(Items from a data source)
/-- **Koma–Tasaki's perturbation for one Heisenberg bond, in closed form**: with `δ = ψ_x - ψ_y`,
`½ (W (𝐒_x · 𝐒_y) W⁻¹ + (W (𝐒_x · 𝐒_y) W⁻¹)ᴴ) - 𝐒_x · 𝐒_y = (cosh δ - 1) (Bˣ_{xy} + Bʸ_{xy})`
(the raising/lowering products are gauge eigen-operators with eigenvalues `e^{±δ}`, eq. (8), and
the adjoint exchanges the `e^{δ}` and `e^{-δ}` halves). Koma–Tasaki, PRL 68 (1992) 3248,
eqs. (7)–(9). [cite: KomaTasakiPRL1992, eqs. (7)–(9)] -/
theorem hermitianPart_gauge_spinDot_sub (ψ : Λ → ℝ) (x y : Λ) :
    (2 : ℂ)⁻¹ • (((Matrix.diagonal fun σ : TensorIndex _ (n + 1) =>
      ((Real.exp (-(∑ u, (ψ) u * ((σ u : ℕ) : ℝ))) : ℝ) : ℂ)) : Op Λ (n + 1)) * spinDot n x y *
      (Matrix.diagonal fun σ : TensorIndex _ (n + 1) =>
      ((Real.exp (-(∑ u, (-ψ) u * ((σ u : ℕ) : ℝ))) : ℝ) : ℂ)) +
      (((Matrix.diagonal fun σ : TensorIndex _ (n + 1) =>
      ((Real.exp (-(∑ u, (ψ) u * ((σ u : ℕ) : ℝ))) : ℝ) : ℂ)) : Op Λ (n + 1)) * spinDot n x y *
      (Matrix.diagonal fun σ : TensorIndex _ (n + 1) =>
      ((Real.exp (-(∑ u, (-ψ) u * ((σ u : ℕ) : ℝ))) : ℝ) : ℂ)))ᴴ) - spinDot n x y =
      ((Real.cosh (ψ x - ψ y) - 1 : ℝ) : ℂ) • (spinBond n 0 x y + spinBond n 1 x y) := by
  set W : Op Λ (n + 1) := (Matrix.diagonal fun σ : TensorIndex _ (n + 1) =>
      ((Real.exp (-(∑ u, (ψ) u * ((σ u : ℕ) : ℝ))) : ℝ) : ℂ)) with hW
  set W' : Op Λ (n + 1) := (Matrix.diagonal fun σ : TensorIndex _ (n + 1) =>
      ((Real.exp (-(∑ u, (-ψ) u * ((σ u : ℕ) : ℝ))) : ℝ) : ℂ)) with hW'
  -- the four raising/lowering products and their gauge eigenvalues
  set Px : Op Λ (n + 1) := onSite x (spinRaise n) with hPx
  set Mx : Op Λ (n + 1) := onSite x (spinLower n) with hMx
  set Py : Op Λ (n + 1) := onSite y (spinRaise n) with hPy
  set My : Op Λ (n + 1) := onSite y (spinLower n) with hMy
  have h1 : W * (Px * My) * W' = ((Real.exp (ψ x - ψ y) : ℝ) : ℂ) • (Px * My) := by
    rw [hW, hW', hPx, hMy, gauge_conj_mul ψ (gauge_conj_spinRaise ψ x) (gauge_conj_spinLower ψ y),
      ← Complex.ofReal_mul, ← Real.exp_add, ← sub_eq_add_neg]
  have h2 : W * (Mx * Py) * W' = ((Real.exp (-(ψ x - ψ y)) : ℝ) : ℂ) • (Mx * Py) := by
    rw [hW, hW', hMx, hPy, gauge_conj_mul ψ (gauge_conj_spinLower ψ x) (gauge_conj_spinRaise ψ y),
      ← Complex.ofReal_mul, ← Real.exp_add, show -ψ x + ψ y = -(ψ x - ψ y) by ring]
  have h3 : W * (Py * Mx) * W' = ((Real.exp (-(ψ x - ψ y)) : ℝ) : ℂ) • (Py * Mx) := by
    rw [hW, hW', hPy, hMx, gauge_conj_mul ψ (gauge_conj_spinRaise ψ y) (gauge_conj_spinLower ψ x),
      ← Complex.ofReal_mul, ← Real.exp_add, show ψ y + -ψ x = -(ψ x - ψ y) by ring]
  have h4 : W * (My * Px) * W' = ((Real.exp (ψ x - ψ y) : ℝ) : ℂ) • (My * Px) := by
    rw [hW, hW', hMy, hPx, gauge_conj_mul ψ (gauge_conj_spinLower ψ y) (gauge_conj_spinRaise ψ x),
      ← Complex.ofReal_mul, ← Real.exp_add, show -ψ y + ψ x = ψ x - ψ y by ring]
  have hZ : W * spinBond n 2 x y * W' = spinBond n 2 x y := gauge_conj_spinBond_two ψ x y
  -- adjoints
  have hPc : ∀ z : Λ, (onSite z (spinRaise n) : Op Λ (n + 1))ᴴ = onSite z (spinLower n) := fun z => by
    rw [← onSite_conjTranspose, ← spinLower_eq_conjTranspose]
  have hMc : ∀ z : Λ, (onSite z (spinLower n) : Op Λ (n + 1))ᴴ = onSite z (spinRaise n) := fun z => by
    rw [← onSite_conjTranspose, spinLower_eq_conjTranspose, conjTranspose_conjTranspose]
  have h1c : (Px * My)ᴴ = Py * Mx := by rw [conjTranspose_mul, hMc, hPc]
  have h2c : (Mx * Py)ᴴ = My * Px := by rw [conjTranspose_mul, hPc, hMc]
  have h3c : (Py * Mx)ᴴ = Px * My := by rw [conjTranspose_mul, hMc, hPc]
  have h4c : (My * Px)ᴴ = Mx * Py := by rw [conjTranspose_mul, hPc, hMc]
  have hZc : (spinBond n 2 x y : Op Λ (n + 1))ᴴ = spinBond n 2 x y := (spinBond_isHermitian n 2 x y).eq
  -- the exchange operator split into its planar and axial parts
  have hdot : (spinDot n x y : Op Λ (n + 1)) =
      (1 / 4 : ℂ) • (Px * My + Mx * Py + Py * Mx + My * Px) + spinBond n 2 x y := by
    rw [spinDot, Fin.sum_univ_three, spinBond_zero_add_one_eq]
  have hconj : W * spinDot n x y * W' =
      (1 / 4 : ℂ) • (((Real.exp (ψ x - ψ y) : ℝ) : ℂ) • (Px * My) +
        ((Real.exp (-(ψ x - ψ y)) : ℝ) : ℂ) • (Mx * Py) +
        ((Real.exp (-(ψ x - ψ y)) : ℝ) : ℂ) • (Py * Mx) +
        ((Real.exp (ψ x - ψ y) : ℝ) : ℂ) • (My * Px)) + spinBond n 2 x y := by
    rw [hdot, Matrix.mul_add, Matrix.add_mul, hZ, Matrix.mul_smul, Matrix.smul_mul,
      Matrix.mul_add, Matrix.mul_add, Matrix.mul_add, Matrix.add_mul, Matrix.add_mul,
      Matrix.add_mul, h1, h2, h3, h4]
  have hstar : ∀ r : ℝ, star ((r : ℝ) : ℂ) = (r : ℂ) := fun r => Complex.conj_ofReal r
  have hconjT : (W * spinDot n x y * W')ᴴ =
      (1 / 4 : ℂ) • (((Real.exp (ψ x - ψ y) : ℝ) : ℂ) • (Py * Mx) +
        ((Real.exp (-(ψ x - ψ y)) : ℝ) : ℂ) • (My * Px) +
        ((Real.exp (-(ψ x - ψ y)) : ℝ) : ℂ) • (Px * My) +
        ((Real.exp (ψ x - ψ y) : ℝ) : ℂ) • (Mx * Py)) + spinBond n 2 x y := by
    rw [hconj, conjTranspose_add, conjTranspose_smul, conjTranspose_add, conjTranspose_add,
      conjTranspose_add, conjTranspose_smul, conjTranspose_smul, conjTranspose_smul,
      conjTranspose_smul, h1c, h2c, h3c, h4c, hZc, hstar, hstar]
    have h4s : star (1 / 4 : ℂ) = 1 / 4 := by
      rw [show (1 / 4 : ℂ) = ((1 / 4 : ℝ) : ℂ) by push_cast; ring, hstar]
    rw [h4s]
  have hcosh : ((Real.cosh (ψ x - ψ y) - 1 : ℝ) : ℂ) =
      (2 : ℂ)⁻¹ * (((Real.exp (ψ x - ψ y) : ℝ) : ℂ) + ((Real.exp (-(ψ x - ψ y)) : ℝ) : ℂ)) - 1 := by
    rw [Real.cosh_eq]
    push_cast
    ring
  rw [hconjT, hconj, spinBond_zero_add_one_eq, ← hPx, ← hMx, ← hPy, ← hMy, hdot, hcosh]
  module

WHAT IS NEEDED:
Say how many lines of the entries above include the word "TensorIndex", giving the number alone.

TASK SOLUTION:
6